There is hypocrisy at all levels, in the North and in the South. "African corruption" is only African in terms of its victims, as activist and researcher Rafael Marques de Morais puts it. The oppressed Angolan people, for 500 years, have suffered the consequences of colonial domination and after independence, of the shared interests of the Angolan and Portuguese elites. This scandal reminds us of this and brings to light the complicity of Western facilitators – a new form of neocolonialism.

International, African and Western actors, whether institutions or individuals, have participated in, facilitated, given credibility to and optimized offshore activities that plunder public funds with voracity and impunity. "Luanda Leaks is a major case of international corruption," says Rafael Marques de Morais. "It was the whole world that projected Isabel dos Santos as the richest and most successful businesswoman in Africa when she was embezzling funds." According to the ICIJ, the leaked documents show how "Western financial firms, lawyers, accountants, government officials and management, consulting and auditing firms helped hide assets from tax authorities." Once caught, some of them flatly apologized. "When we look at some of the signs that were there, we should have picked them up earlier, and that was our mistake," Bob Moritz, global chairman of auditing and consulting firm PwC, told the Guardian. They should all be held accountable in court.

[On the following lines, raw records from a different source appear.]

/-!
# Limits of global bounded-enstrophy classical Navier–Stokes solutions on `T³` are global
# classical solutions

Analysis/FluidPDE proof file (theorems only; no definitions, no named facts): the CLOSEDNESS half of the
compactness of bounded sets of strong trajectories (Robinson–Rodrigo–Sadowski 2016, Thm 6.10 — continuous
dependence in `V` — iterated along §8.1's restart-and-continue construction; Constantin–Foias 1988 Ch. 10).
On `T^d`, `card d = 3`, `ν > 0`, steady force `F`: let `(Uₙ, Pₙ)` be GLOBAL classical solutions of NS_ν(F)
on `[0, ∞) × T^d` with mean-zero slices and a uniform enstrophy bound `‖∇Uₙ(t)‖₂² ≤ R`, and let the data
`Uₙ(0)` converge in `H¹` to a smooth divergence-free mean-zero field `w`. Then
(`Torus.exists_global_classicalNS_of_tendsto`) there is a GLOBAL classical solution `(u, p)` of NS_ν(F)
with `u(0) = w`, mean-zero slices, and `Uₙ(t) → u(t)` in `H¹` for every `t ≥ 0`; consequently
(`Torus.exists_global_classicalNS_of_tendsto_of_bounds`) `‖∇u(t)‖₂² ≤ R` and every uniform bound on
weighted finite sums of squared Fourier coefficients (Gevrey / Sobolev partial sums) of the `Uₙ(t)` holds
for `u(t)`.

THE ARGUMENT. `Torus.classicalNS_tendsto_h1_of_tendsto_h1_left`: on a window `[a, a + τ]`, `H¹`-convergence
at time `a` of classical solutions with enstrophy `≤ R` to a classical solution propagates to the whole
window — the `V`-stability estimate `Torus.IsClassicalNSSolutionOn.h1_sub_le_mul_of_integral_laplacian_sq_le`
(E3) with the levels `M₁ = max R (sup ‖∇u‖₂²)` and `Y = ∫ₐ^{a+τ} ‖Δu‖₂²` of the LIMIT solution on the compact
window. `Torus.classicalNS_globalLimit_step`: a solution through `w` on `[0, b]`, `b ≥ T`, to which the `Uₙ`
converge in `H¹` at every time extends to `[0, b + T/2]` with the same property — the enstrophy of `u(s)`,
`s = b − T/2`, is `≤ R` (`Torus.gradNormSq_le_of_tendsto_gradNormSq_sub`), the forced continuation theorem
`Torus.IsClassicalNSSolutionOn.exists_forced_solution_of_gradNormSq_le` (E6, around the background `U₀` on
`[0, 1]`, life span `T = T(R)`) restarts from `u(s)`, `glue_restart` identifies and glues, and the window
lemma transports the convergence. Induction gives solutions on `[0, T + mT/2]`, all through `w`, assembled
on `[0, ∞)` by `Torus.IsClassicalNSSolutionOn.exists_of_forall_nat`. Deliberately NOT here: the extraction
of the convergent subsequence of data (Gevrey compactness, `TorusGevreyCompactness`) and any statement about
the energy space `H` (summit-side vocabulary).

## Tree search

Reused: E6 `exists_forced_solution_of_gradNormSq_le` (`TorusClassicalNSContinuation`), E3
`h1_sub_le_mul_of_integral_laplacian_sq_le` (`TorusClassicalNSVStability`), `glue_restart`, `comp_sub_const`,
`exists_of_forall_nat` (`TorusClassicalNSExhaustion`), `gradNormSq_le_of_tendsto_gradNormSq_sub`,
`sum_mul_norm_sq_mFourierCoeff_le_of_tendsto` (`TorusH1LimitBounds`),
`IsSmoothSpaceTimeOn.continuousOn_gradNormSq` (`TorusClassicalLerayHopfProofs`). Searched `global_limit|exists_global_classicalNS|of_tendsto_h1`: nothing.

## References

* J. C. Robinson, J. L. Rodrigo, W. Sadowski, *The Three-Dimensional Navier–Stokes Equations*, CUP 2016,
  Thm 6.8, Thm 6.10, Thm 7.5, §8.1. [RobinsonRodrigoSadowskiCUP2016]
* P. Constantin, C. Foias, *Navier–Stokes Equations*, Univ. Chicago Press 1988, Ch. 10, Thm 10.2.
  [ConstantinFoiasNSE1988]
-/

noncomputable section

open MeasureTheory Set Function Filter UnitAddTorus
open scoped ContDiff InnerProductSpace Topology NNReal

namespace Literature.Analysis.FluidPDE

open Literature.Analysis.FunctionSpaces

variable {d : Type*} [Fintype d] [DecidableEq d]

/-! ### `H¹`-convergence propagates along a window -/

section Window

"Society has become more intolerant of corruption, lack of transparency and tax evasion," said Portuguese economy minister Pedro Siza Vieira. It should be noted, however, that society, wherever it is in the world, has not become more intolerant. It has always been radically intolerant of corruption. What has changed is access to information and the evidence disclosed by the hackers, who should be congratulated and not imprisoned, which gives legitimacy to the calls for justice. The information they provide us with today is essential. Without it, there would never be any prosecutions or trials, as the system protects itself and was designed to protect those who commit white-collar crime. Today, the Portuguese authorities, for example, are more concerned about the damage to the international image of Portuguese companies and than they are about the human consequences of such corruption. They must provide us with proof of concrete and effective action to put a definitive end to corruption.

Let me say at the outset that I have no hatred for Sindika Dokolo, a Congolese-born businessman and art collector, nor for his wife, Isabel Dos Santos, a businesswoman and daughter of Angola's former president José Eduardo Dos Santos. I believe that their lives are not just about corruption. If I speak out, it is to make another point of view heard and to participate in the fight, alongside my people, against an oppressive global system – because corruption, like AIDS, homophobia and transphobia, has the same origin and is a global scourge to be eliminated. How can we talk about corruption without talking about its concrete effects, its consequences on the most fragile populations and on people's imaginations?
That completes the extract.